Diketahui semenjak tahun 2012 sampai saat ini, Negeri Kulur belum memiliki pemerintahan definitif. Upaya menentukan matarumah perintah lewat Rapat Tua-tua adat di Negeri Kulur kala itu melahirkan argumen dari peserta rapat kalau dua Matarumah Perintah antara Matarumah Tuhulele dan Matarumah Tutupoho. Namun ketika diminta pembuktian silsilah raja dan sejarah kepemimpinan belum diamini oleh Pemneg dan Saniri kala itu.
Pada tahun 2014 pernah ada agenda pemaparan silsilah Raja antara Tuhulele dan Tutupoho, namun karena pimpinan rapat tidak profesional, makanya rapat tidak dipandu untuk pembuktian silsilah raja dan sejarah kepemimpinan melainkan diarahkan menjadi debat kusir. Akhirnya pertemuan diskorsing karena masuk waktu ibadah sholat Jumat, dan anehnya sampai saat ini agenda pemaparan silsilah raja ini tidak dilanjutkan melainkan buru-buru disahkannya dua matarumah perintah tanpa pembuktian.

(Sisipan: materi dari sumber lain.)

/-
Copyright (c) 2026 the pub-hodgecm-mathlib formalisation cell (harness21).  Prover seat hodgecm-mathlib-F0P3a-p04 (g31): E1 row 47d, FILE 5a «THE GLOBAL SCHNEIDER–STUHLER COMPLEX
`0 → C₁(X) → C₀(X) → V|_X → 0` AS A SHORT EXACT SEQUENCE OF SMOOTH `Γ`-REPRESENTATIONS BY BLOCK-PERMUTATION MODULES» (the tree side of the instantiation of ★ 47c FILE 4 ∕ 4χ-b;
dealt by the E1 keeper F0P3a-p03 (g30) 02:58:32Z), over ★ 41d FILES I–II (F0P3-p02) and ★ 41f-B1, 2026-09-03.
-/
import Literature.NumberTheory.Automorphic.SchneiderStuhlerTreeComplexSmooth   -- ★ 41f-B1: `isSmooth_rep_zeroChains/oneChains/restricted`; brings ★ 41d FILE II (`rep_zeroChains_apply`, `rep_*_mem_*`, `boundaryMap_rep`, `augmentationMap_rep`) and FILE I (`shortExact_restrict`, `iSupIndep_zeroBlocks/oneBlocks`)
import HarnessLib
import Summits.AtomisticToContinuum.Crystallization.Theorems.FrustratedLawDichotomyCellTEQ15Data

/-!
# FrustratedLawDichotomy · crux `AperiodicFrustratedLawGap` (stmt-AtomisticToContinuum-27623) — TEQ15 witness cell: class 1 sums A
# (decomp-a2c, prover hand 2, generation 17; each theorem ONE `decide +kernel`, split for the farm's per-declaration budget). [folklore]
-/

namespace Summit.AtomisticToContinuum.Crystallization.Theorems.FrustratedLawDichotomyCellTEQ15

open scoped BigOperators
open Summit.AtomisticToContinuum.Crystallization.Theorems.FrustratedLawDichotomyCellChecker
open Summit.AtomisticToContinuum.Crystallization.Theorems.FrustratedLawDichotomyCellKitX

set_option maxHeartbeats 0 in
/-- Kernel value of the `S` sum of class `1`. [folklore] -/
theorem teq15_sum1_S : sumX cellTEQ15 (termS cellTEQ15 cellTEQ15P ⟨1, by decide⟩) = ((-1053096618753 : ℚ) / 1099511627776) := by decide +kernel

set_option maxHeartbeats 0 in
/-- Kernel value of the `F0` sum of class `1`. [folklore] -/
theorem teq15_sum1_F0 : sumX cellTEQ15 (termF cellTEQ15 cellTEQ15P 0 ⟨1, by decide⟩) = ((-29493293219 : ℚ) / 274877906944) := by decide +kernel

set_option maxHeartbeats 0 in
/-- Kernel value of the `F1` sum of class `1`. [folklore] -/
theorem teq15_sum1_F1 : sumX cellTEQ15 (termF cellTEQ15 cellTEQ15P 1 ⟨1, by decide⟩) = ((6501617001 : ℚ) / 549755813888) := by decide +kernel

set_option maxHeartbeats 0 in
/-- Kernel value of the `F2` sum of class `1`. [folklore] -/
theorem teq15_sum1_F2 : sumX cellTEQ15 (termF cellTEQ15 cellTEQ15P 2 ⟨1, by decide⟩) = ((6563377645 : ℚ) / 1099511627776) := by decide +kernel

end Summit.AtomisticToContinuum.Crystallization.Theorems.FrustratedLawDichotomyCellTEQ15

Mengingat pada 14 Maret 2016 terjadi hearing dengan Komisi A DPRD Kabupaten Malteng terkait masalah protesnya Soa Sepai atas upaya pemilihan raja Kulur secara demokrasi oleh Camat, pemneg Kulur dan Saniri kala itu, namun hasil keputusannya menolak pemilihan Raja Negeri Kulur secara demokrasi karena bertentangan dengan tatanan pemerintahan adat di Negeri Kulur dan dikuatkan dalam Perda Maluku Tengah terkait.
“Olehnya itu Komisi A DPRD Maluku Tengah merekomendasikan agar Pemneg Kulur bekerja sama dengan salah satu lembaga penelitian Kampus di Maluku untuk membuktikan mataumah perintah yang sebenarnya di Negerj Kulur, karena pada wktu itu Soa Sepai mengganggap, Pemneg Kulur, Saniri dan pihak kecamatan Saparua tidak bisa objektif dalam melakukan pembuktian sejarah kepemimpinan raja di negeri kulur. Sayangnya usulan berupa rekomendasi ini tidak ditindaklanjuti.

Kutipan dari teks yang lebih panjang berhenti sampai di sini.